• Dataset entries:
*** Begin section ***
/-- **N2 ∩ {r = 1} at a pair with `ord₃ #Ш(E/ℚ)_an = 0`: `KatoMuTransferThree` ∧ certificates ⟹
Miller's `BSD(E,3)`** — the lower half is vacuous when the analytic order of `Ш` is a `3`-adic unit
(`hunit`, census datum), the upper half is `missingUpperBoundAt_three_rankOne_of_katoMuTransferThree`.
Every binder is a PUBLISHED named fact, the open node `KatoMuTransferThree`, or a finite per-pair
certificate (`hcertA`: unit coefficient; `hSch`: `[T¹]L_3 ≠ 0`; `hunit`: `3 ∤ #Ш_an`); no flag.
Nothing booked (the census pairs are closed independently by unit x10b's exact `3`-descent).
[cite: Kato2004Asterisque, Thm. 17.4 (2) (p. 273)] [cite: PerrinRiou1987, §1.4 Cor. 1.8]
[cite: BalakrishnanMullerStein2015, Thm. 1.7] [cite: Miller2011LMS, Def. 1.1 (arXiv:1010.2431 p. 3)] -/
theorem bsdp_three_rankOne_of_katoMuTransferThree_of_shaAn_unit
    (hS : Schneider1985_order_charGenerator_odd) (hPR : perrinRiou_rankOne_leadingTerms_odd)
    (hMT : mazur_tate_sigma_exists_odd) (hmodP : nonempty_modularParametrizationData)
    (hGZK : rank_eq_analyticRank_of_analyticRank_le_one)
    (h3 : realPeriodRat_eq_unit_mul_plusPeriod_three) (hT3 : KatoMuTransferThree)
    (hK : ∀ (κ : ZpExtension ℚ 3) (γ : Field.absoluteGaloisGroup ℚ) [NeZero (W.conductorNorm ℤ)]
      (f : CuspForm (Gamma0 (W.conductorNorm ℤ)) 2), kato_divisibility W 3 (κ := κ) (γ := γ) (f := f))
    (hX : ClassX10 W 3) (hns : ¬ Surj W 3) (hr1 : W.analyticRank = 1)
    (hSch : ∀ Dh : PAdicHeightData W 3, Dh.IsCanonical → SchneiderConjecture Dh)
    (hcertA : ∀ {N : ℕ} [NeZero N] (f : CuspForm (Gamma0 N) 2), IsNewformOf W f →
      ∃ n : ℕ, ‖PowerSeries.coeff n (padicLFunction f (unitRoot W 3 : ℚ_[3]))‖ = 1)
    (hunit : ∃ q : ℚ, shaAn W = (q : ℂ) ∧ padicValRat 3 q = 0) : BSDp W 3 :=
  Summit.BirchSwinnertonDyer.BirchSwinnertonDyer.Theorems.Rank1ResidualX10bMainConjecture.X10.bsdp_three_rankOne_of_divisibility_of_shaAn_unit
    W hS hPR hMT hmodP hGZK hX hr1 hSch
    (divisibility_three_of_katoMuTransferThree W hmodP h3 hT3 hK hX hns hcertA) hunit

/-! ### §3. N2 ∩ {r = 0}: GEN 34's `μ`-zero road with `μ = 0` discharged by the transfer — flag-free -/

/-- **N2 ∩ {r = 0}: `KatoMuTransferThree` ∧ certificate ⟹ the Euler-system half
`ord₃ #Ш(E/ℚ) ≤ ord₃ #Ш(E/ℚ)_an`** (`Typed.MissingUpperBoundAt W 3`). GEN 34's
`missingUpperBoundAt_three_of_greenbergMu` with its hypothesis `hμ` (Greenberg's Conj. 1.11 at the pair)
supplied by `x10b_mu_eq_zero_of_katoMuTransferThree`. PUBLISHED binders `hK` (Kato 17.4 (2)), `hS` +
`hMT` (Greenberg Thm. 4.1 at odd `p`), `hmodP`, `hGZK`, `h3`; CELL input `KatoMuTransferThree`; finite
certificate `hcertA`. No rational main conjecture, no image hypothesis beyond `¬ Surj W 3`.
[cite: Kato2004Asterisque, Thm. 17.4 (2) (p. 273)] [cite: GreenbergLNM1716, §1 Conj. 1.11 and Thm. 4.1 (p. 102)]
[cite: Wuthrich2014, Prop. 21 (p. 400)] [cite: BalakrishnanMullerStein2015, Thm. 1.7] -/
theorem missingUpperBoundAt_three_rankZero_of_katoMuTransferThree
    (hS : Schneider1985_order_charGenerator_odd) (hMT : mazur_tate_sigma_exists_odd)
    (hmodP : nonempty_modularParametrizationData)
    (hGZK : rank_eq_analyticRank_of_analyticRank_le_one)
    (h3 : realPeriodRat_eq_unit_mul_plusPeriod_three) (hT3 : KatoMuTransferThree)
    (hK : ∀ (κ : ZpExtension ℚ 3) (γ : Field.absoluteGaloisGroup ℚ) [NeZero (W.conductorNorm ℤ)]
      (f : CuspForm (Gamma0 (W.conductorNorm ℤ)) 2), kato_divisibility W 3 (κ := κ) (γ := γ) (f := f))
    (hX : ClassX10 W 3) (hns : ¬ Surj W 3) (hr0 : W.analyticRank = 0)
    (hcertA : ∀ {N : ℕ} [NeZero N] (f : CuspForm (Gamma0 N) 2), IsNewformOf W f →
      ∃ n : ℕ, ‖PowerSeries.coeff n (padicLFunction f (unitRoot W 3 : ℚ_[3]))‖ = 1) :
    Typed.MissingUpperBoundAt W 3 :=
  missingUpperBoundAt_three_of_greenbergMu W hS hMT hmodP hGZK hK h3 hX hr0
    (x10b_mu_eq_zero_of_katoMuTransferThree hmodP hT3 W 3 hX hns hcertA)

/-- **N2 ∩ {r = 0}: under `KatoMuTransferThree` ∧ certificate, X_A3 at the pair ⟺ `BSD(E,3)`**:
`MazurMainConjecture W 3 ↔ BSDp W 3`. GEN 34's `mazurMainConjecture_iff_bsdp_three_of_greenbergMu` with
`hμ` discharged by the transfer. Binders as in `missingUpperBoundAt_three_rankZero_of_katoMuTransferThree`.
[cite: Kato2004Asterisque, Thm. 17.4 (2) (p. 273)] [cite: GreenbergLNM1716, §1 Conj. 1.11, Thm. 4.1 and §5]
[cite: Miller2011LMS, Def. 1.1 (arXiv:1010.2431 p. 3)] -/
theorem mazurMainConjecture_iff_bsdp_three_rankZero_of_katoMuTransferThree
    (hS : Schneider1985_order_charGenerator_odd) (hMT : mazur_tate_sigma_exists_odd)
    (hmodP : nonempty_modularParametrizationData)
    (hGZK : rank_eq_analyticRank_of_analyticRank_le_one)
    (h3 : realPeriodRat_eq_unit_mul_plusPeriod_three) (hT3 : KatoMuTransferThree)
    (hK : ∀ (κ : ZpExtension ℚ 3) (γ : Field.absoluteGaloisGroup ℚ) [NeZero (W.conductorNorm ℤ)]
      (f : CuspForm (Gamma0 (W.conductorNorm ℤ)) 2), kato_divisibility W 3 (κ := κ) (γ := γ) (f := f))
    (hX : ClassX10 W 3) (hns : ¬ Surj W 3) (hr0 : W.analyticRank = 0)
    (hcertA : ∀ {N : ℕ} [NeZero N] (f : CuspForm (Gamma0 N) 2), IsNewformOf W f →
      ∃ n : ℕ, ‖PowerSeries.coeff n (padicLFunction f (unitRoot W 3 : ℚ_[3]))‖ = 1) :
    MazurMainConjecture W 3 ↔ BSDp W 3 :=
  mazurMainConjecture_iff_bsdp_three_of_greenbergMu W hS hMT hmodP hGZK hK h3 hX hr0
    (x10b_mu_eq_zero_of_katoMuTransferThree hmodP hT3 W 3 hX hns hcertA)

/-- **N2 ∩ {r = 0}, the road to X_A3 AT THE PAIR: `KatoMuTransferThree` ∧ certificate ∧ `BSDp W 3` ⟹
`MazurMainConjecture W 3`.** At every rank-`0` N2 pair whose `BSD(E,3)` is booked by the lane's
certificates (two-engine exact `3`-descent / Heegner index, R146.1 / R171.3), the typed missing input
X_A3 at the pair follows from the open node `KatoMuTransferThree` and the `μ^an = 0` certificate alone —
no rational main conjecture, no flag. GEN 34's `mazurMainConjecture_three_of_greenbergMu_of_bsdp` with
`hμ` discharged by the transfer. Nothing booked; the class label does not move.
[cite: Kato2004Asterisque, Thm. 17.4 (2) (p. 273)] [cite: GreenbergLNM1716, §1 Conj. 1.11 and §5]
[cite: Miller2011LMS, Def. 1.1 (arXiv:1010.2431 p. 3)] -/
theorem mazurMainConjecture_three_rankZero_of_katoMuTransferThree_of_bsdp
    (hS : Schneider1985_order_charGenerator_odd) (hMT : mazur_tate_sigma_exists_odd)
    (hmodP : nonempty_modularParametrizationData)
    (hGZK : rank_eq_analyticRank_of_analyticRank_le_one)
    (h3 : realPeriodRat_eq_unit_mul_plusPeriod_three) (hT3 : KatoMuTransferThree)
    (hK : ∀ (κ : ZpExtension ℚ 3) (γ : Field.absoluteGaloisGroup ℚ) [NeZero (W.conductorNorm ℤ)]
      (f : CuspForm (Gamma0 (W.conductorNorm ℤ)) 2), kato_divisibility W 3 (κ := κ) (γ := γ) (f := f))
    (hX : ClassX10 W 3) (hns : ¬ Surj W 3) (hr0 : W.analyticRank = 0)
    (hcertA : ∀ {N : ℕ} [NeZero N] (f : CuspForm (Gamma0 N) 2), IsNewformOf W f →
      ∃ n : ℕ, ‖PowerSeries.coeff n (padicLFunction f (unitRoot W 3 : ℚ_[3]))‖ = 1)
    (hbsd : BSDp W 3) : MazurMainConjecture W 3 :=
  mazurMainConjecture_three_of_greenbergMu_of_bsdp W hS hMT hmodP hGZK hK h3 hX hr0
    (x10b_mu_eq_zero_of_katoMuTransferThree hmodP hT3 W 3 hX hns hcertA) hbsd
import Summits.ABC.IUTFork.Repair.CandInternal11
import HarnessLib

/-!
# IUT REPAIR BRANCH (rung LADDER-ABC:A2.RP), class (i) INTERNAL, sub-cell B0, seat rp-d2 — `CandInternal11Gap`: the HULL-LEVEL RESIDUAL OF
# RECORD `GapH3` (three pins ⟹ (xi-f) Licence; Cor312PinnedRegionsThreePins.lean:120) IS, inside print's (Ind3)-as-containers reading
# (RP-I05 ∧ RP-I05c), the log-shell comparison RP-I06 restricted to the labels of `𝔽_l^⋇`

Proof-only companion (D-0012; one bookkeeping predicate `HQShellOrbitStar` = RP-I06 on `𝔽_l^⋇`, no `Prop` fact) of `CandInternal11` (RP-I05c,
print's container bound [IUTchIV] `paper:url-56bcb0f95768` Thm. 1.10 Step (v) p. 27 l. 57–71; `hull_iff_hQShellOrbit`). TAKES NO SIDE on
[IUTchIII] Cor. 3.12 or on any author; candidates stay hypotheses; typed ≠ proved; standard axioms. WHY a second file: `GapH3`/`Licence` read
the labels `j ∈ 𝔽_l^⋇` only (the zero label is conventional), whereas `HQShellOrbit`/`PilotKummerCompatHull` quantify over all labels; the
exact equivalence with the residual OF RECORD therefore needs the `𝔽_l^⋇`-restricted form.

RESULTS (general frozen vocabulary): `licence_iff_star : QPinned → HInd3Hull → CandInternal11.H → (Thm311ToCor312.Licence P ↔ HQShellOrbitStar)`;
**`gapH3_iff_star : HInd3Hull → CandInternal11.H → (GapH3 S P ρ qK ↔ (PinnedRegions3 S P ρ qK → HQShellOrbitStar S P ρ qK))`** — under
print's containers reading the hull-level pinned residual of the adjudication says exactly «at every label of 𝔽_l^⋇ the q-pilot's Kummer
datum lies in the log-shell orbit of the Θ-pilot's Kummer data», the local height condition graded NOT-IN-PRINT-as-premise (ref-2
a09d47898795b730); `statement_of_star` (BridgeHyps → QPinned → HInd3Hull → HQShellOrbitStar → Statement, vehicle `statement_of_licence`);
LS sanity `star_shell_iff : ↔ 3 ≤ d` (= `shell_licence_iff`). [claim: Mochizuki2012, status: disputed] [cite: ScholzeStix2018, §2.2 pp. 9–10]
-/

noncomputable section

open Set

namespace Summit.ABC.IUTFork.Repair.CandInternal11Gap

open Thm311 Cor312 Cor312Vol Literature.IUT.LogThetaLattice Summit.ABC.IUTFork.Repair.CandInternal2
  Summit.ABC.IUTFork.Repair.CandInternal2Tests

section General

variable {T : ThetaIndex} (S : LatticeSituation T) (P : Cor312.Setting S.toSituation)
  (ρ : (∀ v : T.V, v ∈ T.Vbad → Set (S.L.StarPacket v)) → ∀ (j : T.Label) (vQ : T.VQ), Set (S.L.Packet j vQ))
  (qK : ∀ v : T.V, v ∈ T.Vbad → Set (S.L.StarPacket v))

/-- **RP-I06 restricted to the labels of `𝔽_l^⋇`** (the labels the Corollary, the Licence and `GapH3` read): at every `j = i+1` the `ρ`-region of
the q-pilot's Kummer datum lies in the log-shell orbit of the Θ-data. Bookkeeping predicate (hypothesis shape, never asserted); weaker than
`HQShellOrbit` by the conventional zero label only. [claim: Mochizuki2012, status: disputed] -/
@[claim "Mochizuki2012" "disputed"]
def HQShellOrbitStar : Prop :=
  ∀ (i : Fin T.lstar) (vQ : T.VQ),
    ρ qK (Setting.labelSucc i) vQ ⊆ ⋃ m : ℤ, ρ (shellSat S P.n ((S.col P.n).frobΨ m)) (Setting.labelSucc i) vQ

/-- RP-I06 ⟹ its `𝔽_l^⋇`-restriction. [folklore] -/
theorem star_of_hQShellOrbit (h : HQShellOrbit S P ρ qK) : HQShellOrbitStar S P ρ qK := fun _ vQ => h _ vQ

/-- Under the q-pin and RP-I05, the `𝔽_l^⋇`-form gives the (xi-f) `Licence`. [claim: Mochizuki2012, status: disputed] -/
theorem licence_of_star (hq : QPinned S P ρ qK) (hA : HInd3Hull S P ρ) (h : HQShellOrbitStar S P ρ qK) : Thm311ToCor312.Licence P :=
  fun i vQ => by
    rw [hq (Setting.labelSucc i) vQ]
    exact (h i vQ).trans (Set.iUnion_subset fun m => hA m _ vQ)

/-- Under the q-pin and the container bound RP-I05c, the `Licence` gives the `𝔽_l^⋇`-form. [claim: Mochizuki2012, status: disputed] -/
theorem star_of_licence (hq : QPinned S P ρ qK) (hc : CandInternal11.H S P ρ) (hL : Thm311ToCor312.Licence P) :
    HQShellOrbitStar S P ρ qK := fun i vQ => by
  rw [← hq (Setting.labelSucc i) vQ]
  exact (hL i vQ).trans (hc _ vQ)

/-- **In print's containers reading the (xi-f) Licence IS RP-I06 on `𝔽_l^⋇`.** [claim: Mochizuki2012, status: disputed] -/
theorem licence_iff_star (hq : QPinned S P ρ qK) (hA : HInd3Hull S P ρ) (hc : CandInternal11.H S P ρ) :
    Thm311ToCor312.Licence P ↔ HQShellOrbitStar S P ρ qK :=
  ⟨star_of_licence S P ρ qK hq hc, licence_of_star S P ρ qK hq hA⟩

/-- **THE HULL-LEVEL RESIDUAL OF RECORD IN THE CONTAINERS READING: `GapH3 ↔ (three pins → RP-I06 on 𝔽_l^⋇)`** under RP-I05 ∧ RP-I05c (both
FAITHFUL-shaped to [IUTchIV] Thm. 1.10 Step (v), both holding at the countermodel of record). [claim: Mochizuki2012, status: disputed] -/
theorem gapH3_iff_star (hA : HInd3Hull S P ρ) (hc : CandInternal11.H S P ρ) :
    GapH3 S P ρ qK ↔ (PinnedRegions3 S P ρ qK → HQShellOrbitStar S P ρ qK) :=
  ⟨fun h hpin => star_of_licence S P ρ qK hpin.1.2 hc (h hpin), fun h hpin => licence_of_star S P ρ qK hpin.1.2 hA (h hpin)⟩

/-- (T-a) of the `𝔽_l^⋇`-form: bridge hypotheses + q-pin + RP-I05 + RP-I06⋆ ⟹ the printed Statement (vehicle: abc-iut-c312-1's
`statement_of_licence`). [claim: Mochizuki2012, status: disputed] -/
theorem statement_of_star (HB : BridgeHyps P) (hq : QPinned S P ρ qK) (hA : HInd3Hull S P ρ) (h : HQShellOrbitStar S P ρ qK) :
    P.Statement :=
  Thm311ToCor312.statement_of_licence HB (licence_of_star S P ρ qK hq hA h)

end General

section Toy

open Cor312.Checks Cor312.IdentifiedNonVacuity Cor312Vol.NaiveWitness Cor312Vol.PinnedWitness Cor312Vol.PinnedHonest

variable (p : ℕ) (d : ℕ) [hp : Fact p.Prime]

/-- LS sanity: the `𝔽_l^⋇`-form has the profile of RP-I06 and of the Licence, `↔ 3 ≤ d` at `shellSetting p d` with `rhoShell d`. [folklore] -/
theorem star_shell_iff : HQShellOrbitStar (naiveFull p).toLatticeSituation (shellSetting p d) (rhoShell p d) (qDatum p) ↔ 3 ≤ d :=
  ⟨fun h => (shell_licence_iff p d).1 (licence_of_star _ _ _ _ (rhoShell_qPinned p d) (hInd3Hull_shell p d) h),
    fun hd => star_of_hQShellOrbit _ _ _ _ ((hQShellOrbit_shell_iff p d).2 hd)⟩

/-- The `𝔽_l^⋇`-form FAILS at the pinned countermodel (it would give the Licence there). [folklore] -/
theorem not_star_pinnedSetting : ¬ HQShellOrbitStar (naiveFull p).toLatticeSituation (pinnedSetting p) (orbitRegion p) (qDatum p) :=
  fun h => pinnedSetting_not_licence p (licence_of_star _ _ _ _ (pinnedSetting_qPinned p) (hInd3Hull_pinnedSetting p) h)

end Toy

end Summit.ABC.IUTFork.Repair.CandInternal11Gap

end
/-- **The open mapping part of the inverse function theorem** (Jacobian near the identity): let
the definable map `F` be continuous (componentwise) on the closed box
`B = {x | ∀ i, |xᵢ - aᵢ| ≤ r}`, `r > 0`, with partial derivatives `J x i j` at the points of
`B` satisfying `|J x i j - δᵢⱼ| ≤ η`, `2 n η ≤ 1`.  Then every `y` with
`Σᵢ |yᵢ - F a i| < r / 4` is attained: `y = F x` for some `x` with `|xᵢ - aᵢ| < r` for all `i`.
(Minimise `Σₖ (F x k - yₖ)²` over `B` by the extreme value theorem of
`DefinablyCompactBoxes.lean`; the minimum point is interior by
`abs_sub_lt_of_potential_le` and then `F x = y` by `eq_of_isMinOn_potential`.) [folklore] -/
theorem _root_.FirstOrder.Language.IsDefinablyComplete.exists_eq_of_jacobian_near_one
    (hDC : L.IsDefinablyComplete K)
    (hlt : (univ : Set K).Definable L {v : Fin 2 → K | v 0 < v 1})
    (hadd : (univ : Set K).Definable L {v : Fin 3 → K | v 2 = v 0 + v 1})
    (hmul : (univ : Set K).Definable L {v : Fin 3 → K | v 2 = v 0 * v 1})
    {F : (Fin n → K) → Fin n → K} (hF : ∀ i, (univ : Set K).DefinableFun L fun x => F x i)
    {J : (Fin n → K) → Fin n → Fin n → K} {η : K} (hη : 2 * n * η ≤ 1)
    {a : Fin n → K} {r : K} (hr : 0 < r)
    (hcont : ∀ i, ContinuousOn (fun x => F x i) {x | ∀ j, a j - r ≤ x j ∧ x j ≤ a j + r})
    (hder : ∀ x : Fin n → K, (∀ j, a j - r ≤ x j ∧ x j ≤ a j + r) →
      ∀ i j, HasPartialDerivAt (fun z => F z i) j (J x i j) x)
    (hJ : ∀ x : Fin n → K, (∀ j, a j - r ≤ x j ∧ x j ≤ a j + r) →
      ∀ i j, |J x i j - if i = j then 1 else 0| ≤ η)
    {y : Fin n → K} (hy : ∑ i, |y i - F a i| < r / 4) :
    ∃ x : Fin n → K, (∀ j, |x j - a j| < r) ∧ F x = y := by
  classical
  set B : Set (Fin n → K) := {x | ∀ j, a j - r ≤ x j ∧ x j ≤ a j + r} with hB
  have haB : a ∈ B := fun j => ⟨by linarith, by linarith⟩
  -- the potential and its minimum on `B`
  set φ : (Fin n → K) → K := fun x => ∑ k, (F x k - y k) * (F x k - y k) with hφ
  have hφdef : (univ : Set K).DefinableFun L φ := by
    refine definableFun_sum hadd Finset.univ fun k _ => ?_
    have hk : (univ : Set K).DefinableFun L fun x => F x k - y k :=
      definableFun_apply₂_params (definable_sub_of_add hadd) (hF k)
        (definableFun_const_params _ (mem_univ (y k)))
    exact definableFun_apply₂_params hmul hk hk
  have hφcont : ContinuousOn φ B := by
    refine continuousOn_finsetSum _ fun k _ => ?_
    exact ((hcont k).sub continuousOn_const).mul ((hcont k).sub continuousOn_const)
  have hBdef : (univ : Set K).Definable L B := definable_box_bounds hlt _ _
  have hBcl : IsClosed B := isClosed_box_center a r
  set R : K := ∑ j, |a j| + r with hR
  have hBsub : ∀ x ∈ B, ∀ i, -R ≤ x i ∧ x i ≤ R := by
    intro x hx i
    have h1 := (hx i).1
    have h2 := (hx i).2
    have h3 : |a i| ≤ ∑ j, |a j| :=
      Finset.single_le_sum (f := fun j => |a j|) (fun j _ => abs_nonneg (a j))
        (Finset.mem_univ i)
    have h4 := le_abs_self (a i)
    have h5 := neg_abs_le (a i)
    rw [hR]
    constructor <;> linarith
  obtain ⟨x₀, hx₀B, hmin⟩ := hDC.exists_forall_ge_of_continuousOn_pi hlt hadd hBdef hBcl
    ⟨a, haB⟩ hBsub hφdef hφcont
  have hinner : ∀ j, |x₀ j - a j| < r :=
    hDC.abs_sub_lt_of_potential_le hlt hadd hmul hF hη hr hder hJ hy hx₀B (hmin a haB)
  exact ⟨x₀, hinner, eq_of_isMinOn_potential hη hder hJ hinner fun x' hx' => hmin x' hx'⟩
*** End section ***
• Exercise brief:
Look above for the line with "(hSch : ∀ Dh" and the line with "[cite: Wuthrich2014, Prop.", and reproduce exactly those two lines plus every line between, nothing more.

• Expected answer:
    (hSch : ∀ Dh : PAdicHeightData W 3, Dh.IsCanonical → SchneiderConjecture Dh)
    (hcertA : ∀ {N : ℕ} [NeZero N] (f : CuspForm (Gamma0 N) 2), IsNewformOf W f →
      ∃ n : ℕ, ‖PowerSeries.coeff n (padicLFunction f (unitRoot W 3 : ℚ_[3]))‖ = 1)
    (hunit : ∃ q : ℚ, shaAn W = (q : ℂ) ∧ padicValRat 3 q = 0) : BSDp W 3 :=
  Summit.BirchSwinnertonDyer.BirchSwinnertonDyer.Theorems.Rank1ResidualX10bMainConjecture.X10.bsdp_three_rankOne_of_divisibility_of_shaAn_unit
    W hS hPR hMT hmodP hGZK hX hr1 hSch
    (divisibility_three_of_katoMuTransferThree W hmodP h3 hT3 hK hX hns hcertA) hunit

/-! ### §3. N2 ∩ {r = 0}: GEN 34's `μ`-zero road with `μ = 0` discharged by the transfer — flag-free -/

/-- **N2 ∩ {r = 0}: `KatoMuTransferThree` ∧ certificate ⟹ the Euler-system half
`ord₃ #Ш(E/ℚ) ≤ ord₃ #Ш(E/ℚ)_an`** (`Typed.MissingUpperBoundAt W 3`). GEN 34's
`missingUpperBoundAt_three_of_greenbergMu` with its hypothesis `hμ` (Greenberg's Conj. 1.11 at the pair)
supplied by `x10b_mu_eq_zero_of_katoMuTransferThree`. PUBLISHED binders `hK` (Kato 17.4 (2)), `hS` +
`hMT` (Greenberg Thm. 4.1 at odd `p`), `hmodP`, `hGZK`, `h3`; CELL input `KatoMuTransferThree`; finite
certificate `hcertA`. No rational main conjecture, no image hypothesis beyond `¬ Surj W 3`.
[cite: Kato2004Asterisque, Thm. 17.4 (2) (p. 273)] [cite: GreenbergLNM1716, §1 Conj. 1.11 and Thm. 4.1 (p. 102)]
[cite: Wuthrich2014, Prop. 21 (p. 400)] [cite: BalakrishnanMullerStein2015, Thm. 1.7] -/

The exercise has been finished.